In my journey to learn, to be able to dole out pain in any way I possibly can, the talent have always been the answer. Being able to break their spirit down as swiftly or as efficiently as I could, was always my answer. And it seems to be the answer going forth. I haven’t yet met someone to tell me that it isn’t or show me that my thoughts are wrong. Because they keep falling easily to my barrage and power. They don’t have what it takes and honestly, I don’t have the patience to wait for them to do so. Taking out the garbage is going to be my goal, until I meet someone who can finally do what no one has yet to do so far, be a threat to me. But it seems that PCW doesn’t want that to happen, or they just keep pulling names out of a hat. Honestly Mercadier was probably their only ace in the hole they could put against me, and he did nothing against me. So now they got another unknown, a TJ Alexander who is looking to make a mark I’m sure. And what better way than to take out the man who has a commanding win streak so far. I’m becoming a bigger name than those in the Blind Faith tournament that they decided to put me in the Prodigy Championship match. 

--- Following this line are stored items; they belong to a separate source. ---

import Summits.HodgeConjecture.HodgeConjecture.Theses.SparseFermatTropicalDeficiency
import Literature.AlgebraicGeometry.HodgeTheory.WeilClassesCyclicPrymDimension

/-!
# `InvariantClassesAreHodge` is false modulo the cohomology of one degenerate member (negative lemma)

Crux `stmt-HodgeConjecture-18620` = `SparseFermatTropicalDeficiency.InvariantClassesAreHodge` (route
`route-HodgeConjecture-SparseFermatTropicalDeficiency`, rank 4): for every PURE sparse Fermat datum
`𝔇 = (p, d, B)` and EVERY `c` with `X_c = 𝔇.variety c` smooth projective of dimension `2p` there are
`m(𝔇) = 𝔇.invariantRank` rational, `(p,p)`, `π`-fixed classes `e_i` such that every family `x` whose
invariant projections span a space containing the `e_i` has `cupRank ≥ m(𝔇)`.

**The junk member.** `𝔇.variety c = SmoothHypersurface.hypersurface (𝔇.form c)` carries the REDUCED
INDUCED structure on the zero locus `V₊(form c)` (it depends on the form only through its zero set), so
a member whose form is a perfect power `gᵏ` of a NONSINGULAR form `g` is the smooth hypersurface `V₊(g)`
of degree `d/k`: it satisfies the hypothesis `IsSmoothProjective (2p) (𝔇.variety c)` although `c` lies
OUTSIDE the smooth locus of the degree-`d` family, and Shioda's invariant count (valid on that connected
locus, which contains the Fermat member `c = 0`) need not hold there. Concretely, for
`𝔇₀ = (p, d, B₀) = (2, 4, {2eᵢ + 2eⱼ : i < j})` (`quadricDatum`) and `c₀ ≡ 2` (`cTwo`):
`form c₀ = Σ xᵢ⁴ + 2 Σ_{i<j} xᵢ² xⱼ² = (Σᵢ xᵢ²)²`, so `X_{c₀}` is the smooth quadric fourfold
`Q ⊂ ℙ⁵`. Its symmetry group `A_{B₀} = {ζ ∈ μ₄⁶ : ζᵢ² = ζⱼ² ∀ i, j}` contains the reflection
`σ = (-1, 1, 1, 1, 1, 1)`, which interchanges the two rulings `Λ, Λ'` of `Q` (in coordinates
`Q = {y₁y₂ + y₃y₄ + y₅y₆ = 0}`, `y₁ = x₁ + ix₂ ↔ y₂ = x₁ - ix₂`, `{y₂ = y₄ = y₆ = 0} ↦ {y₁ = y₄ = y₆ = 0}`;
an isometry of determinant `-1` swaps the two families of planes of an even-dimensional quadric), and
`H⁴(Q(ℂ); ℂ) = ℂ[Λ] ⊕ ℂ[Λ']`; hence the `A_{B₀}`-invariants of `H⁴(Q(ℂ); ℂ)` are the line `ℂ h²`.
On the other side `Λ_{B₀} = {2·𝟙_S : |S| even} ⊂ (ℤ/4)⁶` contains exactly one admissible character,
`(2,2,2,2,2,2)`, which is a Hodge character, so `𝔇₀` IS PURE and `m(𝔇₀) = invariantRank 𝔇₀ = 2`
(all proved below, sorry-free). The crux at `(𝔇₀, c₀)` would give `e₁, e₂` in the invariant line with
`2 ≤ cupRank (span {e₁, e₂}) ≤ dim span {e₁, e₂} ≤ 1` (take `x := e`) — a contradiction.

This file lands the kernel-checked hook
`InvariantClassesAreHodge_false_of_quadricMemberInvariantLine :
QuadricMemberInvariantLine → ¬ InvariantClassesAreHodge`, where the hypothesis
`QuadricMemberInvariantLine` (smoothness of the reduced member `X_{c₀}` and `dim range π ≤ 1`, i.e. the
cohomology `H⁴` of the quadric fourfold with its `A_{B₀}`-action, rendered in the tree's
`complexBetti` / `eigenProjector`) is classical but not constructible in the tree today. The same
mechanism kills the registered stub `stub_invariantRationalBasis` (`dim range π = invariantRank` fails at
`(𝔇₀, c₀)`), and a second witness family is `(2, 6, {3eᵢ + 3eⱼ})`, `c ≡ 2`, `form = (Σ xᵢ³)²`, the
Fermat cubic fourfold with `A_B ⊇ μ₃⁶` (invariants `ℂ h²` by Shioda, `invariantRank = 2`).
CLASS: misstated — REPAIR: add `SmoothHypersurface.IsNonsingularForm ℂ (𝔇.form c)` (the degree-`d` form
itself nonsingular, i.e. `c` in the connected smooth locus of the family) to the crux, to stubs 1–2, and
to the conclusion of `TropicalShadowsCarryRank` (whose `∃ c` feeds the crux in `closes`); the witness
misses the repaired statements (`(Σ xᵢ²)²` is a singular form).
Refuter seat refuter-skel-stmt-HodgeConjecture-18620-vet-0 (skeleton vet at birth), 2026-08-17.
-/

noncomputable section

-- The mandated namespace `Summit.<P>.<Sub>.Theorems.…` repeats `HodgeConjecture` (single-conjunct summit).
set_option linter.dupNamespace false

namespace Summit.HodgeConjecture.HodgeConjecture.Theorems.InvariantClassesAreHodge.Negative

open Literature.AlgebraicGeometry.HodgeTheory Literature.AlgebraicGeometry.Motives
open Summit.HodgeConjecture.HodgeConjecture.Theses.SparseFermatTropicalDeficiency
  (InvariantClassesAreHodge)

/-! ### The datum `𝔇₀ = (2, 4, {2eᵢ + 2eⱼ})` and the member `c₀ ≡ 2` -/

/-- The exponent vector `2eᵢ + 2eⱼ` of the monomial `xᵢ²xⱼ²`. [folklore] -/
def pairExp (ij : Fin (2 * 2 + 2) × Fin (2 * 2 + 2)) : Fin (2 * 2 + 2) →₀ ℕ :=
  Finsupp.single ij.1 2 + Finsupp.single ij.2 2

/-- `B₀ = {2eᵢ + 2eⱼ : i < j}` — the fifteen mixed monomials `xᵢ²xⱼ²` of `(Σ xᵢ²)²`. [folklore] -/
def quarticPairs : Finset (Fin (2 * 2 + 2) →₀ ℕ) :=
  ((Finset.univ : Finset (Fin (2 * 2 + 2) × Fin (2 * 2 + 2))).filter fun ij ↦ ij.1 < ij.2).image
    pairExp

/-- Elements of `B₀` are `2eᵢ + 2eⱼ` with `i < j`. [folklore] -/
theorem exists_of_mem_quarticPairs {b : Fin (2 * 2 + 2) →₀ ℕ} (hb : b ∈ quarticPairs) :
    ∃ i j : Fin (2 * 2 + 2), i < j ∧ b = Finsupp.single i 2 + Finsupp.single j 2 := by
  obtain ⟨⟨i, j⟩, hij, rfl⟩ := Finset.mem_image.mp hb
  exact ⟨i, j, (Finset.mem_filter.mp hij).2, rfl⟩

/-- `2eᵢ + 2eⱼ ∈ B₀` for `i < j`. [folklore] -/
theorem pairExp_mem_quarticPairs {i j : Fin (2 * 2 + 2)} (h : i < j) :
    pairExp (i, j) ∈ quarticPairs :=
  Finset.mem_image.mpr ⟨(i, j), Finset.mem_filter.mpr ⟨Finset.mem_univ _, h⟩, rfl⟩

/-- **The witness datum `𝔇₀ = (p, d, B) = (2, 4, {2eᵢ + 2eⱼ : i < j})`**: quartic fourfolds
`Σ xᵢ⁴ + Σ_{i<j} c_{ij} xᵢ²xⱼ² = 0` in `ℙ⁵`, whose member `c ≡ 2` is the double quadric `(Σ xᵢ²)² = 0`.
(An `abbrev`, so that `quadricDatum.p = 2`, `quadricDatum.d = 4` unfold reducibly in binder types.)
[folklore] -/
abbrev quadricDatum : SparseFermat.Datum where
  p := 2
  d := 4
  B := quarticPairs
  two_le_p := le_rfl
  three_le_d := by norm_num
  degree_eq b hb := by
    obtain ⟨i, j, -, rfl⟩ := exists_of_mem_quarticPairs hb
    simp [Finset.sum_add_distrib, Finsupp.single_apply]
  two_le_card_support b hb := by
    obtain ⟨i, j, hij, rfl⟩ := exists_of_mem_quarticPairs hb
    have hne : i ≠ j := hij.ne
    exact Finset.one_lt_card.mpr
      ⟨i, by simp [hne], j, by simp [hne.symm], hne⟩

/-- **The degenerate member `c₀ ≡ 2`**: `form 𝔇₀ c₀ = Σ xᵢ⁴ + 2 Σ_{i<j} xᵢ²xⱼ² = (Σ xᵢ²)²`, whose
REDUCED zero scheme `𝔇₀.variety c₀` is the smooth quadric fourfold `Q ⊂ ℙ⁵`. [folklore] -/
def cTwo : ↥quadricDatum.B → ℂ := fun _ ↦ 2

/-! ### Purity of `𝔇₀` and `invariantRank 𝔇₀ = 2` (sorry-free) -/

/-- The character `(2,2,2,2,2,2) ∈ (ℤ/4)⁶`. [folklore] -/
def allTwo : Fin (2 * quadricDatum.p + 2) → ZMod quadricDatum.d := fun _ ↦ 2

/-- `2 ≠ 0` in `ℤ/4`. [folklore] -/
theorem two_ne_zero' : (2 : ZMod quadricDatum.d) ≠ 0 := by decide

/-- units of `ℤ/4` fix `2`: `t · 2 = 2`. [folklore] -/
theorem mul_two_eq_two_of_mul_eq_one :
    ∀ u v : ZMod quadricDatum.d, u * v = 1 → u * 2 = 2 := by decide

/-- `(2,…,2)` is admissible: all components non-zero, sum `12 = 0`. [folklore] -/
theorem allTwo_isAdmissible : FermatCharacter.IsAdmissible allTwo := by
  refine ⟨fun _ ↦ two_ne_zero', ?_⟩
  show ∑ _i : Fin (2 * quadricDatum.p + 2), (2 : ZMod quadricDatum.d) = 0
  decide

/-- `(2,…,2)` is a Hodge character: `t · (2,…,2) = (2,…,2)` for both units `t = ±1` of `ℤ/4`, and
`2 · Σ ⟨2⟩ = 2 · 12 = 24 = 4 · 6`. [cite: Shioda1979PJA, §1 eq. (2) and §4] -/
theorem allTwo_isHodge : FermatCharacter.IsHodge allTwo := by
  refine ⟨allTwo_isAdmissible, fun t ↦ ?_⟩
  have ht : ∀ i, (t : ZMod quadricDatum.d) * allTwo i = 2 := fun _ ↦
    mul_two_eq_two_of_mul_eq_one _ _ t.mul_inv
  simp_rw [ht]
  show 2 * ∑ _i : Fin (2 * quadricDatum.p + 2), (2 : ZMod quadricDatum.d).val =
    quadricDatum.d * (2 * quadricDatum.p + 2)
  decide

/-- Every element of `Λ_{B₀} = ⟨2eᵢ + 2eⱼ⟩ ⊂ (ℤ/4)⁶` has all its components in `{0, 2}`.
[folklore] -/
theorem apply_eq_zero_or_two_of_mem_charLattice
    {α : Fin (2 * quadricDatum.p + 2) → ZMod quadricDatum.d} (hα : α ∈ quadricDatum.charLattice)
    (i : Fin (2 * quadricDatum.p + 2)) : α i = 0 ∨ α i = 2 := by
  revert i
  refine AddSubgroup.closure_induction (p := fun x _ ↦ ∀ i, x i = 0 ∨ x i = 2)
    (fun x hx ↦ ?_) ?_ (fun x y _ _ hx hy ↦ ?_) (fun x _ hx ↦ ?_) hα
  · obtain ⟨b, rfl⟩ := hx
    obtain ⟨a, a', -, hb⟩ := exists_of_mem_quarticPairs b.2
    intro i
    simp only [hb, Finsupp.coe_add, Pi.add_apply, Finsupp.single_apply]
    split_ifs <;> decide
  · intro i
    exact Or.inl rfl
  · intro i
    show x i + y i = 0 ∨ x i + y i = 2
    rcases hx i with h | h <;> rcases hy i with h' | h' <;> rw [h, h'] <;> decide
  · intro i
    show -x i = 0 ∨ -x i = 2
    rcases hx i with h | h <;> rw [h] <;> decide

/-- **`𝔇₀` is pure**: the only admissible character of `Λ_{B₀}` is `(2,…,2)`, a Hodge character.
[cite: Shioda1979PJA, §1 eq. (2) and §4] -/
theorem quadricDatum_isPure : quadricDatum.IsPure := by
  intro α hadm hmem
  obtain rfl : α = allTwo := funext fun i ↦
    ((apply_eq_zero_or_two_of_mem_charLattice hmem i).resolve_left (hadm.1 i))
  exact allTwo_isHodge

/-- A generator `2eᵢ + 2eⱼ` of `Λ_{B₀}`, read in `(ℤ/4)⁶`, is `k ↦ [i = k]·2 + [j = k]·2`. [folklore] -/
theorem generator_eq (i j : Fin (2 * quadricDatum.p + 2)) :
    (fun k ↦ (((pairExp (i, j) : Fin (2 * quadricDatum.p + 2) →₀ ℕ) k : ℕ) : ZMod quadricDatum.d)) =
      fun k ↦ (if i = k then (2 : ZMod quadricDatum.d) else 0) + (if j = k then 2 else 0) := by
  funext k
  simp only [pairExp, Finsupp.coe_add, Pi.add_apply, Finsupp.single_apply]
  split_ifs <;> decide

/-- `2eᵢ + 2eⱼ ∈ Λ_{B₀}` (as the function `k ↦ [i = k]·2 + [j = k]·2`) for `i < j`. [folklore] -/
theorem generator_mem_charLattice {i j : Fin (2 * quadricDatum.p + 2)} (h : i < j) :
    (fun k ↦ (if i = k then (2 : ZMod quadricDatum.d) else 0) + (if j = k then 2 else 0)) ∈
      quadricDatum.charLattice := by
  rw [← generator_eq]
  exact AddSubgroup.subset_closure ⟨⟨pairExp (i, j), pairExp_mem_quarticPairs h⟩, rfl⟩

/-- `(2,…,2) = (2e₀ + 2e₁) + (2e₂ + 2e₃) + (2e₄ + 2e₅) ∈ Λ_{B₀}`. [folklore] -/
theorem allTwo_mem_charLattice : allTwo ∈ quadricDatum.charLattice := by
  have hsum := add_mem (add_mem (generator_mem_charLattice (i := 0) (j := 1) (by decide))
    (generator_mem_charLattice (i := 2) (j := 3) (by decide)))
    (generator_mem_charLattice (i := 4) (j := 5) (by decide))
  convert hsum using 1
  decide

/-- **`invariantRank 𝔇₀ ≥ 2`** (in fact `= 2`): `h²` and the admissible invariant character
`(2,…,2)`. [cite: Shioda1979PJA, §4] -/
theorem two_le_invariantRank : 2 ≤ quadricDatum.invariantRank := by
  unfold SparseFermat.Datum.invariantRank
  haveI : Nonempty {α : Fin (2 * quadricDatum.p + 2) → ZMod quadricDatum.d //
      FermatCharacter.IsAdmissible α ∧ α ∈ quadricDatum.charLattice} :=
    ⟨⟨allTwo, allTwo_isAdmissible, allTwo_mem_charLattice⟩⟩
  have : 0 < Nat.card {α : Fin (2 * quadricDatum.p + 2) → ZMod quadricDatum.d //
      FermatCharacter.IsAdmissible α ∧ α ∈ quadricDatum.charLattice} := Nat.card_pos
  omega

/-! ### The hypothesis `H` and the negative lemma -/

/-- **Hypothesis `H` of the negative lemma (classical, NOT constructible in the tree today): the
degenerate member `X_{c₀} = 𝔇₀.variety c₀ = V₊((Σ xᵢ²)²)_red`, i.e. the smooth quadric fourfold
`Q ⊂ ℙ⁵_ℂ`, is smooth projective of dimension `4`, and the `A_{B₀}`-invariant part
`range (𝔇₀.proj c₀)` of `H⁴(Q(ℂ); ℂ)` has dimension `≤ 1`.** Why true: `H⁴(Q(ℂ); ℂ) = ℂ[Λ] ⊕ ℂ[Λ']`
(the two rulings; `Q(ℂ) ≅ Gr(2, ℂ⁴)`), and the symmetry `(-1,1,1,1,1,1) ∈ A_{B₀}` is an isometry of
`Σ xᵢ²` of determinant `-1`, hence interchanges the two families of planes, so the invariants are
`ℂ([Λ] + [Λ']) = ℂ h²`. Discharging it in the tree needs the cohomology of the quadric (or of the
degree-2 Fermat fourfold: `A_{B₀} ⊇ μ₂⁶`, invariants `= fermatEigenspace 0 = ℂ h²`) for the REDUCED
scheme `hypersurface ((Σ xᵢ²)²) = hypersurface (Σ xᵢ²)`. (`Q ≅ 𝔾(1,3)` by Plücker, and
`A²(𝔾(1,3)) = ℤσ₂ ⊕ ℤσ_{1,1}`, `σ₁² = σ₂ + σ_{1,1}`: Eisenbud–Harris Thm. 3.10 / Cor. 3.12; the class of the
variety of isotropic planes: Prop. 4.15 — reference `EisenbudHarris2016`, *3264 and All That*.) HYPOTHESIS of
this negative lemma (filed `--negative-modulo QuadricMemberInvariantLine`); classical, but deliberately NOT a
cited Literature fact of the tree (it mentions the local witnesses `quadricDatum`, `cTwo`). -/
def QuadricMemberInvariantLine : Prop :=
  IsSmoothProjective (2 * quadricDatum.p) (quadricDatum.variety cTwo) ∧
    Module.finrank ℂ ↥(LinearMap.range (quadricDatum.proj cTwo)) ≤ 1

/-- **Negative lemma: `QuadricMemberInvariantLine → ¬ InvariantClassesAreHodge`.** At the pure datum
`𝔇₀` and the degenerate smooth member `c₀ ≡ 2` the crux yields `e : Fin m → H⁴`, `m = invariantRank 𝔇₀
≥ 2`, with every `e i` fixed by `π = 𝔇₀.proj c₀`; taking the family `x := e` itself, the span of the
`π (e a) = e a` lies in `range π`, of dimension `≤ 1` by `H`, so
`2 ≤ m ≤ cupRank (span e) ≤ finrank (span e) ≤ 1`. [cite: Shioda1979PJA, §4] -/
theorem InvariantClassesAreHodge_false_of_quadricMemberInvariantLine
    (H : QuadricMemberInvariantLine) : ¬ InvariantClassesAreHodge := by
  intro hcrux
  obtain ⟨hX, hrank⟩ := H
  obtain ⟨e, he, hcup⟩ := hcrux quadricDatum quadricDatum_isPure cTwo hX
  haveI := finite_complexBetti_of_isSmoothProjective hX (2 * quadricDatum.p)
  have hfix : ∀ i, quadricDatum.proj cTwo (e i) = e i := fun i ↦ (he i).2.2
  -- the family `x := e`: its invariant projections are the `e i` themselves
  have hmem : ∀ i, e i ∈ Submodule.span ℂ (Set.range fun a ↦ quadricDatum.proj cTwo (e a)) :=
    fun i ↦ Submodule.subset_span ⟨i, hfix i⟩
  have hm := hcup (Fin quadricDatum.invariantRank) e hmem
  have hle : Submodule.span ℂ (Set.range fun a ↦ quadricDatum.proj cTwo (e a)) ≤
      LinearMap.range (quadricDatum.proj cTwo) :=
    Submodule.span_le.mpr (by rintro _ ⟨a, rfl⟩; exact LinearMap.mem_range_self _ _)
  have hW : Module.finrank ℂ
      ↥(Submodule.span ℂ (Set.range fun a ↦ quadricDatum.proj cTwo (e a))) ≤ 1 :=
    (Submodule.finrank_mono hle).trans hrank
  have hcr : cupRank (quadricDatum.variety cTwo) (2 * quadricDatum.p)
      (Submodule.span ℂ (Set.range fun a ↦ quadricDatum.proj cTwo (e a))) ≤ 1 :=
    (LinearMap.finrank_range_le _).trans hW
  have h2 := two_le_invariantRank
  omega

end Summit.HodgeConjecture.HodgeConjecture.Theorems.InvariantClassesAreHodge.Negative

end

I’m such a high end talent they already want me to carry such a title that is going to skyrocket not only my stock but the company to a greater height. And I’m not gonna let a small man like TJ try and get in my way. I don’t understand the fodder, the people they bring into this place here. Because there’s something about them that always just screams desperate. Desperate for a chance, for a spot they could never get on their own volition. And they think it is so easy because of the new spot they end up in. I don’t know TJ’s motives, and I can’t care enough to even think about it any longer than I am doing so right now. Because look at me. LOOK AT ME! I am the fucker who is going to keep this shit afloat with what I bring to here. And that’s going to keep bring in others, people who I have never faced before, People with different styles and ways to bring hurt. And that makes me smile, that makes me excited, that makes me know that I AM THE HYPE. I am that person people are wanting to face, that people are wanting to be in the ring with because I am the one who can elevate them more than anything. That’s some workhorse shit, that’s some reliable shit that’s some FACE OF PCW shit. I am the face of this company, face of all the talent that is going be put on this map. This company knows it which is why they keep giving me fodder, they want to have someone else that can stick, that can compete, but they keep giving me fuckers who don’t do shit. Is this going to change? Is this going to? Am I going to get competition? Not if they keep getting dumbasses like the people I keep facing. They have a wide range of people who they want to market, and they’ve been doing well. But yet, they don’t want me to face them? Why? Are they scared? Are they worried that the Real Face of PCW is going to take their spot and the work of many weeks is going to go down the drain? 


They need to pull the trigger, they need to not keep me waiting because I am going to force my way to the top if they don’t do something soon. Because the money they are losing is a lot. The people they are losing is going to continue. And the people who are going to keep being afraid to face me will also be increasing. Because I am tired of getting no one who can satiate my learning. I need more subjects, I need more people to learn and play with. And once I get that done, once I get them broken down, then I can mold them into a person who can finally learn from me. But right now, they’re just nothing more than insects. You’re going to see that again this weekend, I guarantee it.